Ich will Ihnen an dieser Stelle ganz klar sagen: Wir sind weit davon entfernt, die Leistung und die Leistungsfähigkeit des deutschen Handwerks gering zu schätzen.

(Zuruf des Abg. Clemens Reif (CDU))

Sie haben auch gesagt, dass die selbstständig Tätigen einen hohen persönlichen, familiären und finanziellen Einsatz fahren. Dazu stehe ich. Das weiß ich. Ich habe einen hohen Respekt vor jedem, der sich heute selbstständig macht, ob im Handwerk oder in jedem anderen Bereich. Das ist völlig klar.

(Clemens Reif (CDU): Das hoffe ich doch sehr!)

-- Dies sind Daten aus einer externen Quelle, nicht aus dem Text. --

import Mathlib
import HarnessLib
import Summits.HubbardSuperconductivity.HubbardSuperconductivity.Theorems.KLProgrammeKLRegimeEnginePairLadderRelativeFlowResolved

/-!
# Route `KLProgramme` — ENGINE child gen 8 (stmt-HubbardSuperconductivity-20437 `KLRegimeEngineV17F2`), skeleton v2 class #5 rev 3:
# the resolved relative step door keyed on INTEGRATED RATE PROFILES — `kltc_relative_flow_duhamel_resolved_of_rates`
# (cell gate-hubbard-kl, seat hubbard-kl-k3c1-p1 g15, technique «composed-map remainder propagation»)

WHY.  `kltc_relative_flow_duhamel_resolved` (previous file) takes remaining-variation CURVES `vᵢ(t,c)` (`‖ḃᵢ(t,c)‖ ≤ −v̇ᵢ(t,c)`, `vᵢ(1) ≥ 0`).  In the model
the member rung weights `bᵢ(t) = −B(φᵢ(t),φᵢ(t))` are NOT monotone in general (the pair sum `klBubbleMass` has a sign only on the hard / deep-pair zone,
`klBubbleMass_nonneg_of_hard_left`), so the natural supply is the INTEGRATED RATE PROFILE `∫₀¹‖ḃᵢ(τ,c)‖dτ ≤ Vᵢ(c)` — in the model `≤ klRungProfile … c`
(next file `…EnginePairTransferMemberRateVariation`, by the monotonicity of the running cutoff weight and the bilinearity of `klBubbleMaj`).  This file:
* `kltc_remainingVariation_of_rate` — from ANY entrywise-continuous rate `ḃ` on `[0,1]` the curves `v(t,c) = ∫_t^1‖ḃ(τ,c)‖dτ` (clamped to `[0,1]` so that they are
  differentiable on all of `ℝ`): `v̇ = −‖ḃ‖` on `[0,1]`, `v(1) = 0`, `v(0,c) = ∫₀¹‖ḃ(τ,c)‖dτ`;
* **`kltc_relative_flow_duhamel_resolved_of_rates`** — the class-#5 STEP door with the `v`-rows DISCHARGED: hypotheses = those of `kltc_relative_flow_duhamel`
  (p583555) MINUS {`bᵢ`, `ρᵢ`, `β`, `mβ ≤ 1/3`, `ξ ξ₁ ξ₂ δ`, the four sup rows} PLUS {`∫₀¹‖ḃᵢ(τ,c)‖dτ ≤ Vᵢ(c)`, `m·Σ_c Vᵢ(c) ≤ 1/3`}; conclusion = the four-term form
  `S + Σ_c S·V₂·(3m/2) + Σ_{a′}(3m/2)V₁·S + ΣΣ(3m/2)V₁·S·V₂(3m/2)` of `S ≥ ‖Ẽ(0)‖ + I`, `I ≥ ∫₀¹‖X_rel‖` (resolved).  With `Vᵢ := klRungProfile` these are EXACTLY the
  profile rows and the `m·Σρ ≤ 1/3` row the keyed step of record already discharges — so the keyed/analytic STEP over this door has today's sizes bundle minus the
  sup rows (CLASS5-RESOLVED-STEP.md §2, evidence #55 on 20437).
Real analysis over landed doors; nothing about the model is asserted; nothing asserts (X).3, (c), K3 or superconductivity.  0 kit · 0 lit.
-/

noncomputable section

namespace Summit.HubbardSuperconductivity.HubbardSuperconductivity.Theorems.KLRegimeSplit

set_option linter.dupNamespace false -- summit = problem name (single-conjunct summit), D-0017

open Finset Matrix Set
open Summit.HubbardSuperconductivity.HubbardSuperconductivity.Theorems.KLProgrammeCooperResummation

/-! ## §1 Remaining-variation curves from a continuous rate -/

section Variation

variable {ι : Type*}

/-- **Remaining-variation curves from a continuous rate.**  For an entrywise-continuous rate `ḃ` on `[0,1]` there are curves `v(·,c)`, differentiable on `[0,1]`
(indeed on `ℝ`), with `‖ḃ(t,c)‖ ≤ −v̇(t,c)` on `[0,1]` (equality), `v(1,c) = 0` and `v(0,c) = ∫₀¹‖ḃ(τ,c)‖dτ` — namely `v(t,c) = ∫_t^1‖ḃ(τ̃,c)‖dτ`, `τ̃` = `τ` clamped to `[0,1]`. -/
theorem kltc_remainingVariation_of_rate (b' : ℝ → ι → ℂ) (hb'c : ∀ c, ContinuousOn (fun t => b' t c) (Icc 0 1)) :
    ∃ v v' : ℝ → ι → ℝ, (∀ t ∈ Icc (0 : ℝ) 1, ∀ c, HasDerivAt (fun s => v s c) (v' t c) t) ∧
      (∀ t ∈ Icc (0 : ℝ) 1, ∀ c, ‖b' t c‖ ≤ -v' t c) ∧ (∀ c, 0 ≤ v 1 c) ∧ (∀ c, v 0 c = ∫ τ in (0 : ℝ)..1, ‖b' τ c‖) := by
  set cl : ℝ → ℝ := fun s => max 0 (min s 1) with hcl_def
  have hcl_cont : Continuous cl := continuous_const.max (continuous_id.min continuous_const)
  have hcl_mem : ∀ s, cl s ∈ Icc (0 : ℝ) 1 := fun s => ⟨le_max_left _ _, max_le zero_le_one (min_le_right _ _)⟩
  have hcl_eq : ∀ s ∈ Icc (0 : ℝ) 1, cl s = s := fun s hs => by
    simp only [hcl_def]; rw [min_eq_left hs.2, max_eq_right hs.1]
  set f : ι → ℝ → ℝ := fun c τ => ‖b' (cl τ) c‖ with hf_def
  have hf_cont : ∀ c, Continuous (f c) := fun c => by
    have h : Continuous ((fun t => b' t c) ∘ cl) := (hb'c c).comp_continuous hcl_cont hcl_mem
    exact h.norm
  have hf_eq : ∀ τ ∈ Icc (0 : ℝ) 1, ∀ c, f c τ = ‖b' τ c‖ := fun τ hτ c => by simp only [hf_def, hcl_eq τ hτ]
  refine ⟨fun t c => ∫ τ in t..1, f c τ, fun t c => -f c t, fun t _ c => ?_, fun t ht c => ?_, fun c => ?_, fun c => ?_⟩
  · have h := ((hf_cont c).integral_hasStrictDerivAt 1 t).hasDerivAt.neg
    have hfun : (fun s => ∫ τ in s..1, f c τ) = fun s => -∫ τ in (1 : ℝ)..s, f c τ := by
      funext s; rw [intervalIntegral.integral_symm]
    rw [hfun]
    exact h
  · rw [neg_neg, hf_eq t ht c]
  · simp only [intervalIntegral.integral_same, le_refl]
  · exact intervalIntegral.integral_congr fun τ hτ => hf_eq τ (by rwa [Set.uIcc_of_le zero_le_one] at hτ) c

end Variation

/-! ## §2 The resolved relative step door keyed on integrated rate profiles -/

section Rates

variable {ι : Type*} [Fintype ι] [DecidableEq ι]

set_option maxHeartbeats 400000 in -- long hypothesis list; plumbing into `kltc_relative_flow_duhamel_resolved`; pre-empts the 180k cliff probe
/-- **Relative flow Duhamel, RESOLVED, keyed on integrated rate profiles (class-#5 STEP door).**  On `[0,1]`: `Ȧᵢ = −Aᵢ·diag ḃᵢ·Aᵢ + Sᵢ` (entrywise C¹;
`ḃᵢ`, `Sᵢ` entrywise continuous), `|Aᵢ| ≤ m`; INTEGRATED RATE PROFILES `∫₀¹‖ḃᵢ(τ,c)‖dτ ≤ Vᵢ(c)` with `m·Σ_c Vᵢ(c) ≤ 1/3`; `ȧ = ḃ₁ − ḃ₂`;
`I(x,y) ≥ ∫₀¹‖X_rel(t)(x,y)‖dt` for `X_rel = S₁·(1 + diag a·A₂) + A₁·diag a·S₂ − S₂`; `S(x,y) ≥ ‖Ẽ(0)(x,y)‖ + I(x,y)` for `Ẽ = A₁ + A₁·diag a·A₂ − A₂`.  THEN
`‖Ẽ(1)(x,y)‖ ≤ S(x,y) + Σ_c S(x,c)V₂(c)(3m/2) + Σ_{a′} (3m/2)V₁(a′)S(a′,y) + Σ_{a′}Σ_c (3m/2)V₁(a′)S(a′,c)V₂(c)(3m/2)`. -/
theorem kltc_relative_flow_duhamel_resolved_of_rates (A₁ A₁' A₂ A₂' S₁ S₂ : ℝ → Matrix ι ι ℂ) (b₁' b₂' a : ℝ → ι → ℂ)
    (V₁ V₂ : ι → ℝ) (I S : ι → ι → ℝ) {m : ℝ} (hm : 0 ≤ m)
    (hA₁ : ∀ t ∈ Icc (0 : ℝ) 1, ∀ x y, HasDerivAt (fun s => A₁ s x y) (A₁' t x y) t)
    (hA₂ : ∀ t ∈ Icc (0 : ℝ) 1, ∀ x y, HasDerivAt (fun s => A₂ s x y) (A₂' t x y) t)
    (ha : ∀ t ∈ Icc (0 : ℝ) 1, ∀ c, HasDerivAt (fun s => a s c) (b₁' t c - b₂' t c) t)
    (hb₁'c : ∀ c, ContinuousOn (fun t => b₁' t c) (Icc 0 1)) (hb₂'c : ∀ c, ContinuousOn (fun t => b₂' t c) (Icc 0 1))
    (hS₁c : ∀ x y, ContinuousOn (fun t => S₁ t x y) (Icc 0 1)) (hS₂c : ∀ x y, ContinuousOn (fun t => S₂ t x y) (Icc 0 1))
    (hflow₁ : ∀ t ∈ Icc (0 : ℝ) 1, A₁' t = -(A₁ t * diagonal (b₁' t) * A₁ t) + S₁ t)
    (hflow₂ : ∀ t ∈ Icc (0 : ℝ) 1, A₂' t = -(A₂ t * diagonal (b₂' t) * A₂ t) + S₂ t)
    (hA₁m : ∀ t ∈ Icc (0 : ℝ) 1, ∀ x y, ‖A₁ t x y‖ ≤ m) (hA₂m : ∀ t ∈ Icc (0 : ℝ) 1, ∀ x y, ‖A₂ t x y‖ ≤ m)
    (hV₁ : ∀ c, (∫ τ in (0 : ℝ)..1, ‖b₁' τ c‖) ≤ V₁ c) (hV₂ : ∀ c, (∫ τ in (0 : ℝ)..1, ‖b₂' τ c‖) ≤ V₂ c)
    (hZ₁ : m * ∑ c, V₁ c ≤ 1 / 3) (hZ₂ : m * ∑ c, V₂ c ≤ 1 / 3)
    (hI : ∀ x y, (∫ t in (0 : ℝ)..1, ‖(S₁ t * (1 + diagonal (a t) * A₂ t) + A₁ t * diagonal (a t) * S₂ t - S₂ t) x y‖) ≤ I x y)
    (hS : ∀ x y, ‖(A₁ 0 + A₁ 0 * diagonal (a 0) * A₂ 0 - A₂ 0) x y‖ + I x y ≤ S x y) (x y : ι) :
    ‖(A₁ 1 + A₁ 1 * diagonal (a 1) * A₂ 1 - A₂ 1) x y‖ ≤
      S x y + ∑ c, S x c * V₂ c * (3 / 2 * m) + ∑ a', 3 / 2 * m * V₁ a' * S a' y +
        ∑ a', ∑ c, 3 / 2 * m * V₁ a' * S a' c * V₂ c * (3 / 2 * m) := by
  obtain ⟨v₁, v₁', hv₁, hr₁, hv₁1, hv₁0⟩ := kltc_remainingVariation_of_rate b₁' hb₁'c
  obtain ⟨v₂, v₂', hv₂, hr₂, hv₂1, hv₂0⟩ := kltc_remainingVariation_of_rate b₂' hb₂'c
  -- the integrated rates are below the profiles
  have hle₁ : ∀ c, v₁ 0 c ≤ V₁ c := fun c => by rw [hv₁0 c]; exact hV₁ c
  have hle₂ : ∀ c, v₂ 0 c ≤ V₂ c := fun c => by rw [hv₂0 c]; exact hV₂ c
  have hnn₁ : ∀ c, 0 ≤ v₁ 0 c := fun c => by
    rw [hv₁0 c]; exact intervalIntegral.integral_nonneg zero_le_one fun τ _ => norm_nonneg _
  have hnn₂ : ∀ c, 0 ≤ v₂ 0 c := fun c => by
    rw [hv₂0 c]; exact intervalIntegral.integral_nonneg zero_le_one fun τ _ => norm_nonneg _
  have hZ₁' : m * ∑ c, v₁ 0 c ≤ 1 / 3 := (mul_le_mul_of_nonneg_left (sum_le_sum fun c _ => hle₁ c) hm).trans hZ₁
  have hZ₂' : m * ∑ c, v₂ 0 c ≤ 1 / 3 := (mul_le_mul_of_nonneg_left (sum_le_sum fun c _ => hle₂ c) hm).trans hZ₂
  -- the resolved door with these curves
  have h := kltc_relative_flow_duhamel_resolved A₁ A₁' A₂ A₂' S₁ S₂ b₁' b₂' a v₁ v₂ v₁' v₂' I S hm hA₁ hA₂ ha hS₁c hS₂c hflow₁ hflow₂
    hA₁m hA₂m hv₁ hv₂ hr₁ hr₂ hv₁1 hv₂1 hZ₁' hZ₂' hI hS x y
  -- `S ≥ 0`, so the four-term form is monotone in the profiles
  have hI0 : ∀ u w, 0 ≤ I u w := fun u w =>
    (intervalIntegral.integral_nonneg zero_le_one fun t _ => norm_nonneg _).trans (hI u w)
  have hS0 : ∀ u w, 0 ≤ S u w := fun u w => (add_nonneg (norm_nonneg _) (hI0 u w)).trans (hS u w)
  have hV₁0 : ∀ c, 0 ≤ V₁ c := fun c => (hnn₁ c).trans (hle₁ c)
  have hm' : 0 ≤ 3 / 2 * m := by positivity
  refine h.trans ?_
  have t2 : ∑ c, S x c * v₂ 0 c * (3 / 2 * m) ≤ ∑ c, S x c * V₂ c * (3 / 2 * m) := sum_le_sum fun c _ =>
    mul_le_mul_of_nonneg_right (mul_le_mul_of_nonneg_left (hle₂ c) (hS0 x c)) hm'
  have t3 : ∑ a', 3 / 2 * m * v₁ 0 a' * S a' y ≤ ∑ a', 3 / 2 * m * V₁ a' * S a' y := sum_le_sum fun a' _ =>
    mul_le_mul_of_nonneg_right (mul_le_mul_of_nonneg_left (hle₁ a') hm') (hS0 a' y)
  have t4 : ∑ a', ∑ c, 3 / 2 * m * v₁ 0 a' * S a' c * v₂ 0 c * (3 / 2 * m) ≤
      ∑ a', ∑ c, 3 / 2 * m * V₁ a' * S a' c * V₂ c * (3 / 2 * m) := sum_le_sum fun a' _ => sum_le_sum fun c _ => by
    have h1 : 3 / 2 * m * v₁ 0 a' * S a' c ≤ 3 / 2 * m * V₁ a' * S a' c :=
      mul_le_mul_of_nonneg_right (mul_le_mul_of_nonneg_left (hle₁ a') hm') (hS0 a' c)
    have h0 : 0 ≤ 3 / 2 * m * V₁ a' * S a' c := mul_nonneg (mul_nonneg hm' (hV₁0 a')) (hS0 a' c)
    exact mul_le_mul_of_nonneg_right (mul_le_mul h1 (hle₂ c) (hnn₂ c) h0) hm'
  linarith

end Rates

end Summit.HubbardSuperconductivity.HubbardSuperconductivity.Theorems.KLRegimeSplit

end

Als jemand, der aus dem öffentlichen Dienst kommt, dessen Vater aber als Malermeister selbstständig war, kann ich das beurteilen. Das sage ich Ihnen auch. Ich habe davor einen hohen Respekt.

Die Frage ist aber doch: Wie geben wir in der Wirtschaft einen besseren und neuen Schub für mehr Existenzgrün

dungen, für mehr Qualität, und welche überholten Regulierungen müssen wir in diesem Lande abschaffen?